Get ready, baby: it's going to be a bumpy ride

By Hannah Strom-Martin

ONE DOESN'T usually go to a zombie movie expecting jaw-dropping character development, but in 2004 all entertainment bets were off. This was the year of the Mutant in film and novels—a cavalcade of shocking twists and surprise, genre-bending action that could have distracted from a third Bush election. The grand revolution promised by Michael Moore's Fahrenheit 9/11 may not have materialized the way we had hoped, but while we were fretting over the rise of our own dark empire, a smaller, but nevertheless significant, revolution was happening under our very noses.

This was the year of Susannah Clarke, whose first novel, Jonathan Strange and Mr. Norrell, single-handedly reinvented the way we perceive the fantasy genre by introducing poignant social commentary to the worlds of Tolkien and wizardry from the regency drawing rooms of Jane Austen.

This was the year of Stephen King, whose final trilogy of novels (Wolves of the Calla, Song of Susanna and The Dark Tower) not only brought his Sergio-Leone-meets-The-Lord-of-the-Rings-Dark-Tower cycle to a close but also managed to blur the boundaries between fiction and reality by making King himself a character in his own mythology.

In a year of audacious moves, King's portrait of himself as a young writer—part God, part substance-abusing low-life (in Song of Susanna, his hell-bent, tower-seeking hero, Roland of Gilead, confronts the author in a whacked-out version of 1970s Maine, where the real-life King was living when he began to slip into a coke-fueled alcoholism)—leads the way to glory, done with just enough tongue-in-cheek humor and balls-to-the-wall honesty to cement the author's place in the storyteller pantheon.

What might have sunk in the hands of a less imaginative writer instead serves to illuminate what went right in 2004 as a group of daring, maverick storytellers combined genres, personal mythologies and gut-grabbing innovation to change the way we think about pop entertainment.

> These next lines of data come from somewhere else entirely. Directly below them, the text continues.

variable {p : ℕ} [Fact p.Prime] (S : G3Setup p) {ι : Type*} (R : ι → ℚ[X]) (v : ι → Fin S.n → ℤ)

/-- **The `p`-adic extrapolation bound from zeros at the ODD nodes** (the input of level `s+1`, Nesterenko's `𝒳_{s,0}`).  CLASS-FREE form
(depth-`m+1` exponents): if `φ_τ''(x) = 0` for all ODD integers `|x| ≤ 2N − 1` and all `|τ''| < Tlo`, the `Y₀`-weights satisfy
`‖coeffₖ(hw i t₀)‖·(p^m√p)ᵏ ≤ Bw` and `‖Λ/b_{j₀}‖ ≤ p⁻¹`, then for `‖z‖ ≤ 1` and `|τ| + t ≤ Tlo` (`t ≥ 1`):
`‖f_τ(z)‖, ‖φ_τ(z)‖ ≤ max (Bw·‖Λ/b_{j₀}‖·p^{⌊(t−1)/2⌋}·p^{condExp p (2N) t}) (Bw / (p^m√p)^{2N·t})` (`2N` odd nodes; `p` odd, so the
`p`-adic distances of odd integers are those of their half-differences). [cite: Nesterenko2003, §4.3 (𝒳_{s,0})] [cite: Yu1990, §3] -/
theorem norm_g3F_le_of_zerosΦ_oddNodes (m : ℕ) (B : Finset ι) (hB : ∀ i ∈ B, ‖S.E (v i)‖ ≤ (p : ℝ)⁻¹ ^ (m + 1))
    (pv : ι → ℤ) {N Tlo t : ℕ} (ht : 1 ≤ t)
    {Bw : ℝ} (hBw0 : 0 ≤ Bw) (hBw : ∀ i ∈ B, ∀ t₀ k, ‖(hw (p := p) R i t₀).coeff k‖ * ((p : ℝ) ^ m * Real.sqrt p) ^ k ≤ Bw)
    (hΛ : ‖S.Λ / (S.b S.j₀ : ℚ_[p])‖ ≤ (p : ℝ)⁻¹)
    (hzeroΦ : ∀ x : ℤ, Odd x → |x| ≤ (2 * N - 1 : ℤ) → ∀ τ'' : Tau S.n, tauNorm τ'' < Tlo → S.g3Φ R v B pv τ'' (x : ℚ_[p]) = 0)
    {z : ℚ_[p]} (hz : ‖z‖ ≤ 1) (τ : Tau S.n) (hτ : tauNorm τ + t ≤ Tlo) :
    ‖S.g3F R v B pv τ z‖ ≤
        max (Bw * ‖S.Λ / (S.b S.j₀ : ℚ_[p])‖ * (p : ℝ) ^ ((t - 1) / 2) * (p : ℝ) ^ condExp p (2 * N) t)
          (Bw / ((p : ℝ) ^ m * Real.sqrt p) ^ ((2 * N) * t)) ∧
      ‖S.g3Φ R v B pv τ z‖ ≤
        max (Bw * ‖S.Λ / (S.b S.j₀ : ℚ_[p])‖ * (p : ℝ) ^ ((t - 1) / 2) * (p : ℝ) ^ condExp p (2 * N) t)
          (Bw / ((p : ℝ) ^ m * Real.sqrt p) ^ ((2 * N) * t)) := by
  classical
  have hTlo : 1 ≤ Tlo := by omega
  have hprime : p.Prime := Fact.out
  have hp2 : p ≠ 2 := by have := S.hp3; omega
  have hp0 : (0 : ℝ) < p := S.p_pos
  have h1p : (1 : ℝ) ≤ p := S.one_lt_p.le
  set kpts : ℕ := 2 * N with hkpts
  set Pt : ℝ := (p : ℝ) ^ ((t - 1) / 2) with hPt
  set ρ : ℝ := (p : ℝ) ^ m * Real.sqrt p with hρdef
  have hρ : 0 < ρ := mul_pos (pow_pos hp0 m) S.sqrt_p_pos
  have h1ρ : (1 : ℝ) < ρ := by
    have hs : 1 < Real.sqrt p := by
      rw [show (1 : ℝ) = Real.sqrt 1 by simp]
      exact Real.sqrt_lt_sqrt zero_le_one S.one_lt_p
    calc (1 : ℝ) = 1 * 1 := (mul_one 1).symm
      _ < ρ := mul_lt_mul' (one_le_pow₀ h1p) hs zero_le_one (pow_pos hp0 m)
  set δ : ℝ := ‖S.Λ / (S.b S.j₀ : ℚ_[p])‖ with hδ
  have hδ0 : 0 ≤ δ := norm_nonneg _
  -- (a) the `f − φ` comparison on the unit disc with `Q := Bw`
  have hQ : ∀ (τ' : Tau S.n) (z : ℚ_[p]), ‖z‖ ≤ 1 → ∀ i ∈ B, ‖(hw (p := p) R i τ'.1).eval z‖ ≤ Bw :=
    fun τ' z hz i hi => S.norm_hw_eval_le_of_wt R m i τ'.1 hBw0 (hBw i hi τ'.1) hz
  have hFΦ : ∀ (τ' : Tau S.n) (z : ℚ_[p]), ‖z‖ ≤ 1 →
      ‖S.g3F R v B pv τ' z - S.g3Φ R v B pv τ' z‖ ≤ Bw * δ := fun τ' z hz =>
    S.norm_g3F_sub_g3Φ_le R v B pv τ' hz hΛ hBw0 (hQ τ' z hz)
  -- integers lie in the unit disc
  have hint : ∀ x : ℤ, ‖(x : ℚ_[p])‖ ≤ 1 := fun x => Padic.norm_int_le_one (p := p) x
  -- the odd nodes `node i = 2i + 1 − 2N`, `i < 2N`
  set node : ℕ → ℚ_[p] := fun i => ((2 * (i : ℤ) + 1 - 2 * N : ℤ) : ℚ_[p]) with hnode
  have hnodeZ : ∀ i < kpts, Odd (2 * (i : ℤ) + 1 - 2 * N) ∧ |(2 * (i : ℤ) + 1 - 2 * N)| ≤ (2 * N - 1 : ℤ) := by
    intro i hi
    refine ⟨⟨(i : ℤ) - N, by ring⟩, ?_⟩
    rw [abs_le]; constructor <;> omega
  -- (b) values at the nodes
  have hval : ∀ i < kpts, ∀ τ' : Tau S.n, tauNorm τ' ≤ Tlo - 1 → ‖S.g3F R v B pv τ' (node i)‖ ≤ Bw * δ := by
    intro i hi τ' hτ'
    have h0 : S.g3Φ R v B pv τ' (node i) = 0 := by
      simp only [hnode]
      exact hzeroΦ _ (hnodeZ i hi).1 (hnodeZ i hi).2 τ' (by omega)
    have := hFΦ τ' (node i) (by simp only [hnode]; exact hint _)
    rwa [h0, sub_zero] at this
  -- the coefficient sequence and its weighted bound
  set b : ℕ → ℚ_[p] := S.coeffG3F R v B pv τ with hb
  have hbB : PadicNewton.WtBdd ρ Bw b := S.wtBdd_coeffG3F R v m B hB pv τ hBw0 (fun i hi k => hBw i hi τ.1 k)
  -- the node set
  set nodes : Finset ℚ_[p] := (range kpts).image node with hnodes
  have hmem : ∀ a ∈ nodes, ∃ i < kpts, a = node i := by
    intro a ha
    obtain ⟨i, hi, rfl⟩ := mem_image.mp ha
    exact ⟨i, mem_range.mp hi, rfl⟩
  have hnod : ∀ a ∈ nodes, ‖a‖ ≤ 1 := by
    intro a ha; obtain ⟨i, -, rfl⟩ := hmem a ha; simp only [hnode]; exact hint _
  -- differences of nodes are the EVEN integers `2(i − i')`
  have hdiff : ∀ i i' : ℕ, node i - node i' = ((2 * ((i : ℤ) - i') : ℤ) : ℚ_[p]) := by
    intro i i'; simp only [hnode]; push_cast; ring
  -- the level structure: radii `R0 j = p^{-j}`, levels `Rl j = R0 (min j Jm)`, `Jm = ⌊log_p kpts⌋`
  set R0 : ℕ → ℝ := fun j => ((p : ℝ)⁻¹) ^ j with hR0def
  have hR0pos : ∀ j, 0 < R0 j := fun j => by simp only [hR0def]; positivity
  have hR0anti : ∀ a b, a ≤ b → R0 b ≤ R0 a := fun a b hab => by
    simp only [hR0def]
    exact pow_le_pow_of_le_one (by positivity) (inv_le_one_of_one_le₀ h1p) hab
  have hR0ratio : ∀ j, R0 j / R0 (j + 1) = p := by
    intro j; simp only [hR0def, pow_succ]; field_simp
  have hR0zpow : ∀ j : ℕ, R0 j = (p : ℝ) ^ (-(j : ℤ)) := fun j => by
    simp only [hR0def, zpow_neg, zpow_natCast, inv_pow]
  set Jm : ℕ := Nat.log p (2 * kpts) with hJm
  set Rl : ℕ → ℝ := fun j => R0 (min j Jm) with hRl
  have hRl0 : Rl 0 = 1 := by simp [hRl, hR0def]
  have hRlpos : ∀ j, 0 < Rl j := fun j => hR0pos _
  have hRlanti : ∀ j, Rl (j + 1) ≤ Rl j := fun j => hR0anti _ _ (min_le_min (Nat.le_succ j) le_rfl)
  have hlev : ∀ a ∈ nodes, ∀ a' ∈ nodes, a ≠ a' → ∃ j < Jm + 1, ‖a - a'‖ = Rl j := by
    intro a ha a' ha' hne
    obtain ⟨i, hi, rfl⟩ := hmem a ha
    obtain ⟨i', hi', rfl⟩ := hmem a' ha'
    set mm : ℤ := 2 * ((i : ℤ) - i') with hmm
    have hm0 : mm ≠ 0 := by
      intro h0; apply hne
      have : (i : ℤ) = i' := by omega
      have : i = i' := by exact_mod_cast this
      simp only [hnode, this]
    have hmabs : mm.natAbs ≤ 2 * kpts := by omega
    have hdvd : p ^ padicValInt p mm ∣ mm.natAbs := by
      have h1 := Int.natAbs_dvd_natAbs.mpr (padicValInt_dvd (p := p) mm)
      simpa [Int.natAbs_pow] using h1
    have hvle : padicValInt p mm ≤ Jm := by
      have h2 : p ^ padicValInt p mm ≤ 2 * kpts := (Nat.le_of_dvd (Int.natAbs_pos.mpr hm0) hdvd).trans hmabs
      exact Nat.le_log_of_pow_le hprime.one_lt h2
    refine ⟨padicValInt p mm, by omega, ?_⟩
    have hRv : Rl (padicValInt p mm) = R0 (padicValInt p mm) := by simp only [hRl, min_eq_left hvle]
    rw [hRv, hdiff, hR0zpow]
    have : ((mm : ℚ) : ℚ_[p]) = (mm : ℚ_[p]) := by push_cast; rfl
    rw [← this, Padic.norm_eq_zpow_neg_valuation (by exact_mod_cast hm0), Padic.valuation_ratCast,
      padicValRat.of_int]
  -- (c) the jets at the nodes (`‖1/k!‖ ≤ p^{⌊(k−1)/2⌋} ≤ Pt`)
  set εj : ℝ := Bw * δ * Pt with hεj
  have hεj0 : 0 ≤ εj := by positivity
  have hjet : ∀ a ∈ nodes, ∀ k < t, ‖∑' n, PadicNewton.ddList (List.replicate k a) b n * a ^ n‖ ≤ εj := by
    intro a ha k hkt
    obtain ⟨i, hi, rfl⟩ := hmem a ha
    have hj := S.norm_jet_g3F_le R v m B hB pv hBw0 (by simp only [hnode]; exact hint _) (Tlo - 1)
      (by positivity) (fun τ' hτ' => hval i hi τ' hτ') k τ (fun i' hi' k' => hBw i' hi' τ.1 k') (by omega)
    change ‖PadicNewton.jet _ b k‖ ≤ εj
    refine hj.trans ?_
    rw [hεj, mul_comm]
    refine mul_le_mul_of_nonneg_left ?_ (by positivity)
    refine (PadicExpOdd.norm_inv_natCast_factorial_padic_le (ℓ := p) hp2 k).trans (pow_le_pow_right₀ h1p ?_)
    exact Nat.div_le_div_right (by omega)
  -- the node sequence: each node `t` times
  have hcast_inj : Function.Injective node := by
    intro i i' hii'
    simp only [hnode] at hii'
    have h' : (2 * (i : ℤ) + 1 - 2 * N : ℤ) = 2 * (i' : ℤ) + 1 - 2 * N := by
      exact_mod_cast (Int.cast_injective (α := ℚ_[p]) hii')
    have : (i : ℤ) = i' := by omega
    exact_mod_cast this
  set xs : List ℚ_[p] := nodeSeq node kpts t with hxs
  have hxs_mem : ∀ x ∈ xs, x ∈ nodes := by
    intro x hx
    obtain ⟨i, hi, rfl⟩ := mem_nodeSeq hx
    exact mem_image.mpr ⟨i, by simpa using hi, rfl⟩
  have hxs_len : xs.length = kpts * t := length_nodeSeq node kpts t
  have hxs_cnt : ∀ a ∈ nodes, xs.count a ≤ t := by
    intro a ha
    obtain ⟨i, hi, rfl⟩ := hmem a ha
    rw [hxs, count_nodeSeq hcast_inj t kpts i, if_pos hi]
  -- (c') the conditioning: nodes within `p^{-j}` of `node i₀` agree with it mod `p^j`
  have hball : ∀ j : ℕ, 1 ≤ j → PadicNewton.ballCount nodes (R0 j) xs ≤ t * (kpts / p ^ j + 1) := by
    intro j hj
    unfold PadicNewton.ballCount
    refine Finset.sup_le fun a ha => ?_
    obtain ⟨i₀, hi₀, rfl⟩ := hmem a ha
    rw [hxs, countP_nodeSeq]
    have hsub : ∀ i ∈ range kpts, decide (‖node i - node i₀‖ ≤ R0 j) = true → i % p ^ j = i₀ % p ^ j := by
      intro i _ hdec
      have hle : ‖node i - node i₀‖ ≤ R0 j := of_decide_eq_true hdec
      rw [hdiff, hR0zpow, Padic.norm_int_le_pow_iff_dvd] at hle
      -- `p^j ∣ 2 (i − i₀)` and `p` odd give `p^j ∣ i − i₀`
      have hcop : IsCoprime ((p : ℤ) ^ j) 2 := by
        refine IsCoprime.pow_left ?_
        rw [Int.isCoprime_iff_gcd_eq_one, Int.gcd_comm]
        have : Nat.Coprime 2 p := (Nat.coprime_primes Nat.prime_two hprime).mpr (by omega)
        simpa [Int.gcd] using this
      have hdvd : ((p : ℤ) ^ j) ∣ (i : ℤ) - i₀ := hcop.dvd_of_dvd_mul_left hle
      have hmod : i₀ ≡ i [MOD p ^ j] := Nat.modEq_iff_dvd.mpr (by push_cast; exact hdvd)
      exact hmod.symm
    calc ∑ i ∈ range kpts, (if decide (‖node i - node i₀‖ ≤ R0 j) = true then t else 0)
        ≤ ∑ i ∈ range kpts, (if i % p ^ j = i₀ % p ^ j then t else 0) := by
          refine sum_le_sum fun i hi => ?_
          by_cases hd : decide (‖node i - node i₀‖ ≤ R0 j) = true
          · rw [if_pos hd, if_pos (hsub i hi hd)]
          · rw [if_neg hd]; positivity
      _ = t * ((range kpts).filter fun i => i % p ^ j = i₀ % p ^ j).card := by
          rw [← Finset.sum_filter]; simp [mul_comm]
      _ ≤ t * (kpts / p ^ j + 1) := Nat.mul_le_mul_left _ (card_filter_range_mod_le kpts _ _)
  have hcond : ∏ j ∈ range (Jm + 1), (Rl j / Rl (j + 1)) ^ PadicNewton.ballCount nodes (Rl (j + 1)) xs ≤
      (p : ℝ) ^ condExp p kpts t := by
    rw [Finset.prod_range_succ]
    have hlast : Rl Jm / Rl (Jm + 1) = 1 := by
      simp only [hRl, min_eq_left (le_refl Jm), min_eq_right (Nat.le_succ Jm), div_self (hR0pos _).ne']
    rw [hlast, one_pow, mul_one]
    have hin : ∀ j ∈ range Jm, (Rl j / Rl (j + 1)) ^ PadicNewton.ballCount nodes (Rl (j + 1)) xs =
        (p : ℝ) ^ PadicNewton.ballCount nodes (R0 (j + 1)) xs := by
      intro j hj
      have hj' : j + 1 ≤ Jm := mem_range.mp hj
      simp only [hRl, min_eq_left (Nat.le_of_succ_le hj'), min_eq_left hj', hR0ratio]
    rw [Finset.prod_congr rfl hin, Finset.prod_pow_eq_pow_sum]
    refine pow_le_pow_right₀ h1p ?_
    have hJm' : Jm ≤ Nat.log p (2 * kpts) := le_rfl
    unfold condExp
    calc ∑ j ∈ range Jm, PadicNewton.ballCount nodes (R0 (j + 1)) xs
        ≤ ∑ j ∈ range Jm, t * (kpts / p ^ (j + 1) + 1) := sum_le_sum fun j _ => hball (j + 1) (by omega)
      _ ≤ ∑ j ∈ range (Nat.log p (2 * kpts)), t * (kpts / p ^ (j + 1) + 1) :=
          sum_le_sum_of_subset_of_nonneg
            (fun j hj => mem_range.mpr (lt_of_lt_of_le (mem_range.mp hj) hJm')) fun _ _ _ => Nat.zero_le _
  -- (d) the small-jets Schwarz lemma (level version) at `z`
  have hschwarz := PadicNewton.norm_tsum_le_max_of_small_jets_levels hρ h1ρ le_rfl hbB nodes hnod
    Rl hRl0 hRlpos hRlanti (Jm + 1) hlev hεj0 hjet xs hxs_mem hxs_cnt hz
  have hzlt : ‖z‖ < ρ := lt_of_le_of_lt hz h1ρ
  have hF : ‖S.g3F R v B pv τ z‖ ≤
      max (εj * ∏ j ∈ range (Jm + 1), (Rl j / Rl (j + 1)) ^ PadicNewton.ballCount nodes (Rl (j + 1)) xs)
        (Bw / ρ ^ xs.length * (xs.map fun x => ‖z - x‖).prod) := by
    rw [S.g3F_eq_tsum R v m B hB pv τ hzlt]; exact hschwarz
  have hprod : (xs.map fun x => ‖z - x‖).prod ≤ 1 := by
    have h := List.prod_map_le_prod_map₀ (s := xs) (fun x => ‖z - x‖)
      (fun _ => (1 : ℝ)) (fun x _ => norm_nonneg _) (fun x hx => by
        rw [sub_eq_add_neg]
        exact (norm_add_le_max _ _).trans (max_le hz (by rw [norm_neg]; exact hnod x (hxs_mem x hx))))
    simpa using h
  have hterm1 : εj * ∏ j ∈ range (Jm + 1), (Rl j / Rl (j + 1)) ^ PadicNewton.ballCount nodes (Rl (j + 1)) xs ≤
      Bw * δ * Pt * (p : ℝ) ^ condExp p kpts t := mul_le_mul_of_nonneg_left hcond hεj0
  have hterm2 : Bw / ρ ^ xs.length * (xs.map fun x => ‖z - x‖).prod ≤ Bw / ρ ^ (kpts * t) := by
    rw [hxs_len]
    exact mul_le_of_le_one_right (by positivity) hprod
  have hF' : ‖S.g3F R v B pv τ z‖ ≤ max (Bw * δ * Pt * (p : ℝ) ^ condExp p kpts t) (Bw / ρ ^ (kpts * t)) :=
    hF.trans (max_le_max hterm1 hterm2)
  refine ⟨hF', ?_⟩
  have e : S.g3Φ R v B pv τ z = S.g3F R v B pv τ z + -(S.g3F R v B pv τ z - S.g3Φ R v B pv τ z) := by ring
  rw [e]
  refine (norm_add_le_max _ _).trans (max_le hF' ?_)
  rw [norm_neg]
  refine (hFΦ τ _ hz).trans (le_max_of_le_left ?_)
  have h1 : (1 : ℝ) ≤ Pt := one_le_pow₀ h1p
  have h2 : (1 : ℝ) ≤ (p : ℝ) ^ condExp p kpts t := one_le_pow₀ h1p
  calc Bw * δ = Bw * δ * 1 * 1 := by ring
    _ ≤ Bw * δ * Pt * (p : ℝ) ^ condExp p kpts t := by gcongr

Walking into the British cinematic sleeper Shaun of the Dead, I expected a quick laugh. What I got was a film of deft social commentary of surprising feeling and—oh yeah!—flesh-eating zombies. Written by a couple of unknowns—Edgar Wright (who also directed) and Simon Pegg (who stars as the endearing Shaun)—the film chronicles the adventures of a blundering Everyman in a zombie-ridden London. He must somehow fix his crumbling relationship with his girlfriend, save his dear old mum and keep his circle of friends from being devoured by the encroaching dead and their own emotional conflicts. Billed as "A Romantic Comedy—With Zombies!" Shaun was set up to foil expectations, but I'd wager a tidy pound that no one witnessing this emotional character piece disguised as a gore extravaganza thought they would shed tears over the fate of the characters.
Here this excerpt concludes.